IN VITRO ANTI-SICKLING ACTIVITY OF BETULINIC ACID, OLEANOLIC ACID AND THEIR DERIVATIVES

THIS invention relates to the treatment of sickle-cell disease (SCD). Sickle cell disease is also called sickle-cell anaemia or drepanocytosis. Sickle cell disease is a life-long blood disorder characterised by red blood cells (erythrocytes) that assume an abnormal, rigid, sickle shape as shown in FIG. 1¹. Sickling decreases the flexibility of the cell and results in a risk of various complications. The root cause of SCD is a single β-globin gene mutation coding for the sickle β-hemoglobin chain. Sickle haemoglobin tetramers polymerise when deoxygenated and consequently damage the sickle erythrocyte².

The consequences of this defect are haemolytic anaemia and tissue damage brought about by the blockage of blood vessels by the sickled cells². The complications can be severe and include retarded growth, periodic attacks of pain and progressive organ dysfunction leading in most cases to a much reduced life expectancy.

Sickle cell anaemia (SCA) is currently treated with chemical agents which interfere with the mechanism and/or kinetics of the sickling process. Most of these drugs, unfortunately, have not shown promising success in terms of clinical use. Therefore, there is a need for more definite and effective treatments for the disease. Most of the currently used anti-sickling agents were developed during the 70s and 80s^3,4,5. Some examples of drugs in clinical use as anti-sickling agents include 5-azacytidine (1), cytosine arabinoside (2), hydroxyurea (3), phenylalanine (4), vanillin (5), 2,2-dimethylchroman-6-yl alkanoic acids (6), and N-acetylcysteine (7), amongst others². Herbal extracts have also been used in African traditional medicine for the symptomatic treatment of SCA⁶.

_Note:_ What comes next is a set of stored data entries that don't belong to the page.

/-- **THE ADDITIVE SLACK AT `s = θ^j` AGAINST THE GROWTH LETTER** [folklore arithmetic]: `0 < θ ≤ 1`, `0 ≤ Λ`, `0 ≤ N₀`, `θ_m²·Λ ≤ θ²` ⟹
`(1 + (θ^j)⁻¹)·(M₀θ_m^j)²·(N₀Λ^{j+1}) ≤ 2·(M₀²N₀Λ)·θ^j` — the mismatch schedule squared times the Gram-mass growth is summable against `θ^j` exactly when
`θ_m²Λ ≤ θ²`. -/
theorem addSlack_le {θ θm Λ M₀ N₀ : ℝ} {j : ℕ} (hθ : 0 < θ) (hθ1 : θ ≤ 1) (hΛ : 0 ≤ Λ) (hN₀ : 0 ≤ N₀) (hrate : θm ^ 2 * Λ ≤ θ ^ 2) :
    (1 + (θ ^ j)⁻¹) * (M₀ * θm ^ j) ^ 2 * (N₀ * Λ ^ (j + 1)) ≤ 2 * (M₀ ^ 2 * N₀ * Λ) * θ ^ j := by
  have hθj : 0 < θ ^ j := pow_pos hθ j
  have hθj1 : θ ^ j ≤ 1 := pow_le_one₀ hθ.le hθ1
  have hq0 : 0 ≤ θm ^ 2 * Λ := mul_nonneg (sq_nonneg _) hΛ
  have hq : (θm ^ 2 * Λ) ^ j ≤ (θ ^ 2) ^ j := pow_le_pow_left₀ hq0 hrate j
  have e1 : (M₀ * θm ^ j) ^ 2 * (N₀ * Λ ^ (j + 1)) = M₀ ^ 2 * N₀ * Λ * (θm ^ 2 * Λ) ^ j := by
    rw [mul_pow (θm ^ 2) Λ j, ← pow_mul, mul_comm 2 j, pow_mul]; ring
  have hX : 0 ≤ M₀ ^ 2 * N₀ * Λ := by positivity
  have h1 : 1 + (θ ^ j)⁻¹ ≤ 2 * (θ ^ j)⁻¹ := by
    have : 1 ≤ (θ ^ j)⁻¹ := (one_le_inv₀ hθj).mpr hθj1
    linarith
  have e2 : (θ ^ 2) ^ j = θ ^ j * θ ^ j := by rw [← pow_mul, mul_comm 2 j, pow_mul, sq]
  calc (1 + (θ ^ j)⁻¹) * (M₀ * θm ^ j) ^ 2 * (N₀ * Λ ^ (j + 1))
      = (1 + (θ ^ j)⁻¹) * (M₀ ^ 2 * N₀ * Λ * (θm ^ 2 * Λ) ^ j) := by rw [mul_assoc, e1]
    _ ≤ (2 * (θ ^ j)⁻¹) * (M₀ ^ 2 * N₀ * Λ * (θ ^ 2) ^ j) :=
        mul_le_mul h1 (mul_le_mul_of_nonneg_left hq hX) (by positivity) (by positivity)
    _ = 2 * (M₀ ^ 2 * N₀ * Λ) * θ ^ j := by
        rw [e2]; field_simp

end Scalar

/-! ## §2 PART 20's two-level letters at one member of the Peter–Paul family -/

section TwoLevels
import Mathlib.MeasureTheory.Measure.Haar.Unique
import Literature.Probability.LatticeModels.GinibreModel
import HarnessLib

/-!
# Ginibre's inequality for generalised plane rotators / compact abelian lattice models

J. Ginibre, *General formulation of Griffiths' inequalities*, Comm. Math. Phys. 16 (1970)
310–328, proves Griffiths' inequalities `⟨fg⟩ − ⟨f⟩⟨g⟩ ≥ 0` for `f, g` in the cone generated
by the functions `cos(m·φ)` of a family of plane rotators with ferromagnetic many-body
couplings `−H = ∑_A J_A cos(m_A·φ)`, `J_A ≥ 0`; the standard corollary is that every
`⟨cos(m·φ)⟩` is non-decreasing in every coupling `J_A`. This is the inequality behind the
existence of the free-boundary infinite-volume limit and the comparison of boundary conditions
in `U(1)` lattice gauge theory (Fröhlich–Spencer 1982; Garban–Sepúlveda 2023 Prop. 2.11), where
the rotators sit on edges and the `cos(m_A·φ)` are plaquette and Wilson-loop cosines.

We prove the monotone form in the generality of a **compact second-countable abelian group `Ω` in
which every element is a square** (e.g. any torus `U(1)^E`), with interaction "cosines"
`Re χₐ` for continuous unitary characters `χₐ : Ω →ₜ* U(1)` and a Haar probability measure `μ`
(the algebraic part is `GinibreModel.lean`, the kernel toolkit `GinibrePositiveKernels.lean`):

* `measurePreserving_dupHom`: the duplication map `(φ, ψ) ↦ (φψ, φψ⁻¹)` preserves `μ ⊗ μ`
  (a continuous surjective endomorphism of the compact group `Ω × Ω`; Mathlib's
  `MonoidHom.measurePreserving`), hence `integral_comp_dupHom`;
* `integral_ginibreIntegrand_nonneg`: `∫∫ 4 Im χ₀ Im χ₀ sinh B exp C d(μ ⊗ μ) ≥ 0`
  (truncations are positive kernels; dominated convergence);
* **`ginibreExpect_reChar_mono`**: `0 ≤ J ≤ J'` (pointwise) implies
  `ginibreExpect μ χ J (Re χ₀) ≤ ginibreExpect μ χ J' (Re χ₀)` for every continuous character
  `χ₀` — via `integral_sub_mul_sub_mul` (Fubini), the change of variables, `ginibre_key` and the
  positivity.

## Scope

Only the monotone corollary for observables `Re χ₀` and Hamiltonians linear in the `Re χₐ` is
proved (what the `U(1)` lattice-gauge comparison
`Literature.MathematicalPhysics.QuantumFieldTheory.GinibreU1TorusGeFreeBoxD4` needs); Ginibre's
full cone statement and Griffiths' first inequality are not formalised here. Mathlib has no
Griffiths/Ginibre inequalities; the tree's `GKSInequalities.lean` treats `±1` spins only.
-/

noncomputable section

open MeasureTheory Filter Finset
open scoped Topology BigOperators

namespace Literature.Probability.LatticeModels

/-! ### Haar measure: the duplication map preserves `μ ⊗ μ`; positivity; the inequality -/

section Haar

variable {Ω : Type*} [CommGroup Ω] [TopologicalSpace Ω] [IsTopologicalGroup Ω] [CompactSpace Ω]
  [SecondCountableTopology Ω] [MeasurableSpace Ω] [BorelSpace Ω] {ι : Type*} [Fintype ι]

/-- **The duplication map preserves `μ ⊗ μ`** for a Haar measure `μ` on a compact 2-divisible
abelian group: it is a continuous surjective endomorphism of the compact group `Ω × Ω`, and the
image of a Haar measure under such a map is the Haar measure of the same mass (Mathlib
`MonoidHom.measurePreserving`) — the Jacobian-free form of Ginibre's `dθ dθ' = dφ dψ`.
[folklore] -/
theorem measurePreserving_dupHom (μ : Measure Ω) [μ.IsHaarMeasure]
    (h2 : Function.Surjective fun ψ : Ω => ψ * ψ) :
    MeasurePreserving (dupHom : Ω × Ω → Ω × Ω) (μ.prod μ) (μ.prod μ) :=
  MonoidHom.measurePreserving continuous_dupHom (dupHom_surjective h2) rfl

/-- Change of variables under the duplication map for continuous integrands:
`∫∫ g(φψ, φψ⁻¹) dμ(φ) dμ(ψ) = ∫∫ g(θ, θ') dμ(θ) dμ(θ')`. [folklore] -/
theorem integral_comp_dupHom (μ : Measure Ω) [μ.IsHaarMeasure]
    (h2 : Function.Surjective fun ψ : Ω => ψ * ψ) {g : Ω × Ω → ℝ} (hg : Continuous g) :
    ∫ p, g (dupHom p) ∂(μ.prod μ) = ∫ p, g p ∂(μ.prod μ) := by
  have h := measurePreserving_dupHom μ h2
  calc ∫ p, g (dupHom p) ∂(μ.prod μ) = ∫ p, g p ∂((μ.prod μ).map dupHom) :=
        (integral_map h.measurable.aemeasurable hg.aestronglyMeasurable).symm
    _ = ∫ p, g p ∂(μ.prod μ) := by rw [h.map_eq]

omit [IsTopologicalGroup Ω] in
/-- **Positivity of the Ginibre integral**: `∫∫ 4 Im χ₀ Im χ₀ · sinh B · exp C d(μ ⊗ μ) ≥ 0` for
`δ, γ ≥ 0` and any finite measure `μ` — limit (dominated convergence, uniform bound
`4 sinh(∑δ) exp(∑γ)`) of the integrals of the truncations, each non-negative as the integral
of a positive kernel. [cite: Ginibre1970, main theorem with the plane-rotator example cos(m·φ)] -/
theorem integral_ginibreIntegrand_nonneg (μ : Measure Ω) [IsFiniteMeasure μ]
    (χ : ι → Ω →ₜ* Circle) (χ₀ : Ω →ₜ* Circle) {δ γ : ι → ℝ} (hδ : ∀ a, 0 ≤ δ a)
    (hγ : ∀ a, 0 ≤ γ a) : 0 ≤ ∫ p, ginibreIntegrand χ χ₀ δ γ p ∂(μ.prod μ) := by
  have hlim : Tendsto (fun N => ∫ p, ginibreTrunc χ χ₀ δ γ N p ∂(μ.prod μ)) atTop
      (𝓝 (∫ p, ginibreIntegrand χ χ₀ δ γ p ∂(μ.prod μ))) := by
    refine tendsto_integral_of_dominated_convergence
      (fun _ => 4 * (Real.sinh (∑ a, δ a) * Real.exp (∑ a, γ a))) ?_ (integrable_const _) ?_ ?_
    · exact fun N => (isPosKernel_ginibreTrunc χ χ₀ hδ hγ N).continuous.aestronglyMeasurable
    · exact fun N => ae_of_all _ fun p => by
        rw [Real.norm_eq_abs]; exact abs_ginibreTrunc_le χ χ₀ hδ hγ N p
    · exact ae_of_all _ fun p => tendsto_ginibreTrunc χ χ₀ δ γ p
  exact ge_of_tendsto' hlim fun N => (isPosKernel_ginibreTrunc χ χ₀ hδ hγ N).integral_nonneg μ

/-- **Ginibre's inequality (Griffiths' second inequality for generalised plane rotators, in
monotone form).** Let `Ω` be a compact second-countable abelian group in which every element is a
square (e.g. a torus `U(1)^E`), `μ` a Haar probability measure, `χₐ, χ₀` continuous unitary
characters and `0 ≤ Jₐ ≤ J'ₐ`. Then the Gibbs expectation of `Re χ₀` for the weights
`exp(∑ Jₐ Re χₐ)` is non-decreasing: `⟨Re χ₀⟩_J ≤ ⟨Re χ₀⟩_{J'}`. For `Ω = U(1)^E`,
`χ(θ) = e^{i m·θ}`: `⟨cos(m·θ)⟩` increases with each ferromagnetic coupling `J_A` of
`−H = ∑ J_A cos(m_A·θ)` (Ginibre 1970, general Griffiths inequalities with the plane-rotator
example; here in the derivative-free form `2 Z_J Z_{J'} (⟨f⟩_{J'} − ⟨f⟩_J) =
∫∫ (f−f')(e^{K}−e^{K'}) e^{H+H'} ≥ 0`, `K = ∑ (J'−J)ₐ Re χₐ`). [cite: Ginibre1970, main theorem with the plane-rotator example cos(m·φ)] -/
theorem ginibreExpect_reChar_mono (μ : Measure Ω) [μ.IsHaarMeasure] [IsProbabilityMeasure μ]
    (h2 : Function.Surjective fun ψ : Ω => ψ * ψ) (χ : ι → Ω →ₜ* Circle) (χ₀ : Ω →ₜ* Circle)
    {J J' : ι → ℝ} (hJ : ∀ a, 0 ≤ J a) (hJJ' : ∀ a, J a ≤ J' a) :
    ginibreExpect μ χ J (reChar χ₀) ≤ ginibreExpect μ χ J' (reChar χ₀) := by
  set δ : ι → ℝ := fun a => J' a - J a with hδdef
  have hδ : ∀ a, 0 ≤ δ a := fun a => sub_nonneg.2 (hJJ' a)
  have hγ : ∀ a, 0 ≤ δ a + 2 * J a := fun a => by have := hδ a; have := hJ a; positivity
  have hw' : ∀ θ, ginibreWeight χ J' θ = ginibreWeight χ J θ * ginibreWeight χ δ θ := fun θ => by
    rw [← ginibreWeight_add]
    congr 1
    funext a
    simp [hδdef]
  have hfc := continuous_reChar χ₀
  have hwc := continuous_ginibreWeight χ J
  have hδc := continuous_ginibreWeight χ δ
  have hZ : 0 < ∫ θ, ginibreWeight χ J θ ∂μ :=
    integral_exp_pos (integrable_of_continuous_compactSpace μ hwc)
  have hZ' : 0 < ∫ θ, ginibreWeight χ J θ * ginibreWeight χ δ θ ∂μ := by
    have : (fun θ => ginibreWeight χ J θ * ginibreWeight χ δ θ) = ginibreWeight χ (J + δ) := by
      funext θ; rw [ginibreWeight_add]
    rw [this]
    exact integral_exp_pos (integrable_of_continuous_compactSpace μ (continuous_ginibreWeight χ _))
  unfold ginibreExpect
  simp_rw [hw']
  rw [div_le_div_iff₀ hZ hZ']
  -- the duplicated difference is the integral of the (non-negative) Ginibre integrand
  have hdup := integral_sub_mul_sub_mul μ hfc hδc hwc
  have hcont : Continuous fun p : Ω × Ω =>
      (reChar χ₀ p.1 - reChar χ₀ p.2) * (ginibreWeight χ δ p.1 - ginibreWeight χ δ p.2) *
        (ginibreWeight χ J p.1 * ginibreWeight χ J p.2) := by fun_prop
  have hcv : ∫ p : Ω × Ω, (reChar χ₀ (p.1 * p.2) - reChar χ₀ (p.1 * p.2⁻¹)) *
        (ginibreWeight χ δ (p.1 * p.2) - ginibreWeight χ δ (p.1 * p.2⁻¹)) *
        (ginibreWeight χ J (p.1 * p.2) * ginibreWeight χ J (p.1 * p.2⁻¹)) ∂(μ.prod μ) =
      ∫ p : Ω × Ω, (reChar χ₀ p.1 - reChar χ₀ p.2) *
        (ginibreWeight χ δ p.1 - ginibreWeight χ δ p.2) *
        (ginibreWeight χ J p.1 * ginibreWeight χ J p.2) ∂(μ.prod μ) := by
    simpa only [dupHom_apply] using integral_comp_dupHom μ h2 hcont
  have hI : ∫ p : Ω × Ω, (reChar χ₀ (p.1 * p.2) - reChar χ₀ (p.1 * p.2⁻¹)) *
        (ginibreWeight χ δ (p.1 * p.2) - ginibreWeight χ δ (p.1 * p.2⁻¹)) *
        (ginibreWeight χ J (p.1 * p.2) * ginibreWeight χ J (p.1 * p.2⁻¹)) ∂(μ.prod μ) =
      ∫ p, ginibreIntegrand χ χ₀ δ (fun a => δ a + 2 * J a) p ∂(μ.prod μ) :=
    integral_congr_ae (ae_of_all _ fun p => ginibre_key χ χ₀ J δ p.1 p.2)
  have hpos := integral_ginibreIntegrand_nonneg μ χ χ₀ hδ hγ
  rw [← hI, hcv, hdup] at hpos
  nlinarith [hpos]

end Haar

end Literature.Probability.LatticeModels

The Applicant has found that triterpenoids from the plant species Melaleuca bracteata and the plant species Syzygium aromaticum have anti-sickling activity. In particular, the applicant has found that the triterpenoids betulinic acid (8), maslinic acid (10), oleanolic acid (9) and esters thereof have anti-sickling activity.

Betulinic acid (8) was isolated from Melaleuca bracteata ‘Revolution Gold’ leaf extract in good yield (1.7%)⁸and oleanolic acid (9) and maslinic acid (10) were isolated in good to moderate yields from cloves of Syzygium aromaticum. The acetate of betulinic acid (11) was prepared from the corresponding acid in excellent yield. Betulinic acid (BA)(8) is a natural product with a range of biological activities. These include anticancer⁹, anti-HIV¹⁰, anti-bacterial¹¹, and anti-malarial¹²amongst others¹³. In many cases, derivatives of BA (8) have shown more potent bioactivityl³. Similarly, oleanolic acid (OA)(9) occurs naturally in many plants¹⁴and has biological, pharmacological and medicinal activities¹⁴. Maslinic acid (MA)(10) occurs naturally in some plants and has been found to have anticancer and anti-diabetic properties¹⁵.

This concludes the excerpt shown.